Cumhurbaşkanı ve Ak Parti Genel Başkanı Recep Tayyip Erdoğan kimsenin zulüm görmesine seyirci kalamayacaklarını belirterek, "Suriye toprakları içerisinde inim inim inleyen kardeşlerimizin yardımına koşmayı görev biliyoruz. Ülkemizin fiziki sınırları başkadır, bizim gönül sınırlarımız bambaşkadır. Bizim kimsenin topraklarında gözümüz yoktur. Gönül sınırlarımızda hiç kimsenin zulüm görmesine seyirci kalamayız. Mehmedim Afrin'e yürüyor. İdlib'e yürüyeceğiz inşallah" dedi.

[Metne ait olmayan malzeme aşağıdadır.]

open NumberField IsDedekindDomain Field WeierstrassCurve PadicInt Rat.HeightOneSpectrum
  Literature.NumberTheory.EllipticCurves Literature.NumberTheory.EllipticCurves.ResKernel
  Literature.NumberTheory.GaloisRepresentations
  Summit.BirchSwinnertonDyer.BirchSwinnertonDyer.Theorems.MultTowerNS2

variable {p : ℕ} [hp : Fact p.Prime]

/-! ### Pigeonhole in a subgroup of `ℤ` -/

/-- **Pigeonhole in a subgroup of `ℤ`.** If `S ≤ ℤ` contains `p^R`, `R = j + w + 1`, and contains no `p^j · a` with
`p ∤ a`, then among `N > p^w` elements of `S` two are congruent mod `p^R` (`S = p^c ℤ` with `j < c ≤ R`). The `p`-general
form of GEN 13's `exists_ne_modEq_of_mem_addSubgroup`. [folklore] -/
theorem exists_ne_modEq_of_mem_addSubgroup_prime (S : AddSubgroup ℤ) {R j w : ℕ} (hR : R = j + w + 1)
    (hmem : ((p : ℤ) ^ R) ∈ S) (hnot : ∀ a : ℕ, ¬ p ∣ a → ((p : ℤ) ^ j * a) ∉ S)
    {N : ℕ} (hN : p ^ w < N) (b : Fin N → ℤ) (hb : ∀ i, b i ∈ S) :
    ∃ i i' : Fin N, i ≠ i' ∧ b i ≡ b i' [ZMOD (p : ℤ) ^ R] := by
  obtain ⟨d, hd⟩ := Int.subgroup_cyclic S
  have hmemS : ∀ x : ℤ, x ∈ S ↔ (d.natAbs : ℤ) ∣ x := by
    intro x
    rw [hd, AddSubgroup.mem_closure_singleton, Int.natAbs_dvd]
    constructor
    · rintro ⟨n, rfl⟩
      exact ⟨n, by rw [smul_eq_mul, mul_comm]⟩
    · rintro ⟨n, rfl⟩
      exact ⟨n, by rw [smul_eq_mul, mul_comm]⟩
  -- `|d| = p^c` with `j < c ≤ R`
  have hdvd : d.natAbs ∣ p ^ R := by
    have h := (hmemS _).mp hmem
    exact_mod_cast Int.natAbs_dvd_natAbs.mpr h
  obtain ⟨c, hcR, hc⟩ := (Nat.dvd_prime_pow hp.out).mp hdvd
  have hjc : j < c := by
    by_contra hle
    push Not at hle
    apply hnot 1 hp.out.not_dvd_one
    rw [hmemS, hc, Nat.cast_one, mul_one]
    exact_mod_cast pow_dvd_pow p hle
  -- `b i = p^c * t i`
  have ht : ∀ i, ∃ t : ℤ, b i = (p : ℤ) ^ c * t := fun i ↦ by
    obtain ⟨t, ht⟩ := (hmemS _).mp (hb i)
    exact ⟨t, by rw [ht, hc]; push_cast; ring⟩
  choose t ht using ht
  -- pigeonhole on `t i mod p^(R - c)`
  have hcard : Fintype.card (ZMod (p ^ (R - c))) < Fintype.card (Fin N) := by
    rw [ZMod.card, Fintype.card_fin]
    calc p ^ (R - c) ≤ p ^ w := Nat.pow_le_pow_right hp.out.pos (by omega)
      _ < N := hN
  obtain ⟨i, i', hii', h⟩ := Fintype.exists_ne_map_eq_of_card_lt (fun i ↦ (t i : ZMod (p ^ (R - c)))) hcard
  refine ⟨i, i', hii', ?_⟩
  have hmod : t i ≡ t i' [ZMOD ((p ^ (R - c) : ℕ) : ℤ)] := (ZMod.intCast_eq_intCast_iff _ _ _).mp h
  have h2 := Int.ModEq.mul_left' (c := (p : ℤ) ^ c) hmod
  rw [← ht, ← ht] at h2
  have hRc : (p : ℤ) ^ c * (((p ^ (R - c) : ℕ)) : ℤ) = (p : ℤ) ^ R := by
    push_cast
    rw [← pow_add, Nat.add_sub_cancel' hcR]
  rwa [hRc] at h2
import Literature.MathematicalPhysics.QuantumFieldTheory.Balaban1983to89.T4ShellMeasure

/-!
# `T4Continuum.ShellMeasureTranslate` — the ENGINE of member (τ) of the NE7c shell-measure frame: SPARSE
# TRANSLATES + FORWARD COMPARISON (a Wegner ∕ Stollmann-shaped estimate), exit above the shell, grid count, menu,
# and the assembly into `SlotAntiConcentration` BY NAME
# (cell `pub-balaban`, sub-cell `t4`, spine estimate NE7c (node U5b); EXECUTOR: lineage t4-ne7c-p1 = PROVER seat P1
# «shell-measure route», generation 21, row-NE7c owner; ORIGIN: adapted from the NE7 ideation seat's kernel-checked
# scratch `HOME/t4/b2b-balaban-t4-ne7-p2/g25/Sketch.lean` sha16 1410a88ea3e43b0d (lineage t4-ne7-p2, gen 25, memo
# `IDEAS-NE7-g25.md` 6964dd430aaf9a72 — route (M1)-τ), with the sparsity hypothesis restated as an INDICATOR SUM (no
# decidability instance in the statements); companion `ShellMeasureTranslateBond` = the memo's steps S1–S4 over the
# realized configuration space; tree target `Summits/QuantumFields/BalabanUV/T4Continuum/Support/`; ADDITIVE —
# imports `T4ShellMeasure` only and modifies nothing)

HONEST FRAMING.  Finite four-torus programme, rung (B)+1 only — NOT infinite volume, NOT a mass gap, NOT the Clay
problem, NOT summit progress; (B), `BetaPertHyp`, (B^μ) are not mentioned because nothing here consumes them.  The
cell wall of NE7c — (M1) `T4ShellMeasure.SlotAntiConcentration` FOR BAŁABAN'S INDUCTIVELY DEFINED EFFECTIVE MEASURES —
is NOT PRINTED in [Balaban 1983–89] (GAPS G-ne7cp1-1), asserted by nobody, and NOT moved by this file.  Every
declaration is [folklore] kernel mathematics (one change of variables per translate, finite combinatorics, one real
inequality), 0 sorry, 0 citations; NOTHING of Bałaban's densities, minimisers or response kernels is asserted.

THE ENGINE (memo §1 (E1)–(E6)).  `e i` (`i ∈ ι`, finite) measure-preserving automorphisms of `(Ω, μ₀)` — the
translates of ONE block bond along a grid of parameters; `f` the density; `S` a shell piece.  If `f x ≤ C·f(e_i x)` on
`S` (FORWARD COMPARISON) and every point is reached from `S` by at most `N` translates (SPARSITY), then
`|ι|·∫_S f ≤ C·N·∫ f` (§1 `card_mul_setLIntegral_le`, `withDensity_le_fraction`).  Sparsity comes from the EXIT: the
ACTIVE plaquette's functional obeys a one-sided expansion `g(s) ≥ g(0) + κs − C₂s²` and is dominated by the sup-type
tested variable, so the orbit leaves the shell upwards within `ℓ = 2ρθ/κ` and stays above on a window (§2
`exit_above`, `gap_of_exit`), whence at most `⌊ℓ/δ⌋ + 1` points of any grid of mesh `δ` spanning `≤ ℓ + w` visit
the piece (`grid_count_le`).  §3 holds the two finite selection lemmas behind the MENU of (nearby bond, signed
Lie-algebra direction) (`exists_coord_sq_ge`, `exists_large_entry` — the located input (T1) in its weakest form), §4
the union over the menu (`slotAntiConcentration_of_menu`, `slotAntiConcentration_of_translates`: (M1) BY NAME with
`D = |M|·(C·N/|ι|)/ρ` from exactly `hcover`, `hmono`, `hsparse`).

LOCATED, NOT PRINTED (they stay hypotheses here and in the companion): (T1)∕(T1′) the one-sided transversality at the
active plaquette for the best nearby bond (the member's only non-degeneracy input); (T2)+(T4) the forward
log-Lipschitz rate of the sectioned density along one bond (printed TYPE; the same first-order quantity as `ℓ_j` of
GAPS G-ne7cp1-22); the assignment.  NE7c NOT proved.
-/

namespace Summit.QuantumFields.BalabanUV.T4Continuum.ShellMeasureTranslate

Cumhurbaşkanı ve Ak Parti Genel Başkanı Recep Tayyip Erdoğan, İzmit Yahya Kaptan Mahallesi'nde bulunan Şehit Polis Recep Topaloğlu Spor Salonu'nda gerçekleştirilen Ak Parti Kocaeli Gençlik Kolları Kongresi'ne katıldı. Cumhurbaşkanı Erdoğan önce salonun yanında bulunan Yahya Kaptan Pazar Alanı'nda toplanan binlerce kişiye seslendikten sonra salona geçti. Seçimlerde Kocaeli'den çok büyük destek beklediğini belirten Cumhurbaşkanı Erdoğan, "2019 çok önemli. Her şeyden önce 2023'ün adeta habercisi bir seçim yaşayacağız. Şayet 2019'u sağlam alamazsak gelecek zor olur. Ak Parti tek başına iktidar olamayınca kimlerin el ovuşturmaya, kimlerin göbek atıp oynamaya başladığını hep birlikte gördük ve yaşadık. Neyse ki milletimizin sağ duyusu, irfanı, metaneti sayesinde bu sıkıntılı dönemi kısa sürede geride bıraktık. Kasım ayından itibaren yeniden asli gündemimize döndük. 2012-2014-2015'te farklı yol ve yöntemlerle başaramadıklarını 15 Temmuz'da silah zoruyla başarmaya kalktılar. O güne kadar sözünü sandıkta söyleyen, gövdesini seçim meydanlarında gösteren milletimiz, bir anda meydanlara, sokaklara ölümüne caddelere dolun dediğimizde hamdolsun köprüleri, darbecilerin yuvalandığı her yeri FETÖ'cülere, hainlere dar etti bu millet" dedi.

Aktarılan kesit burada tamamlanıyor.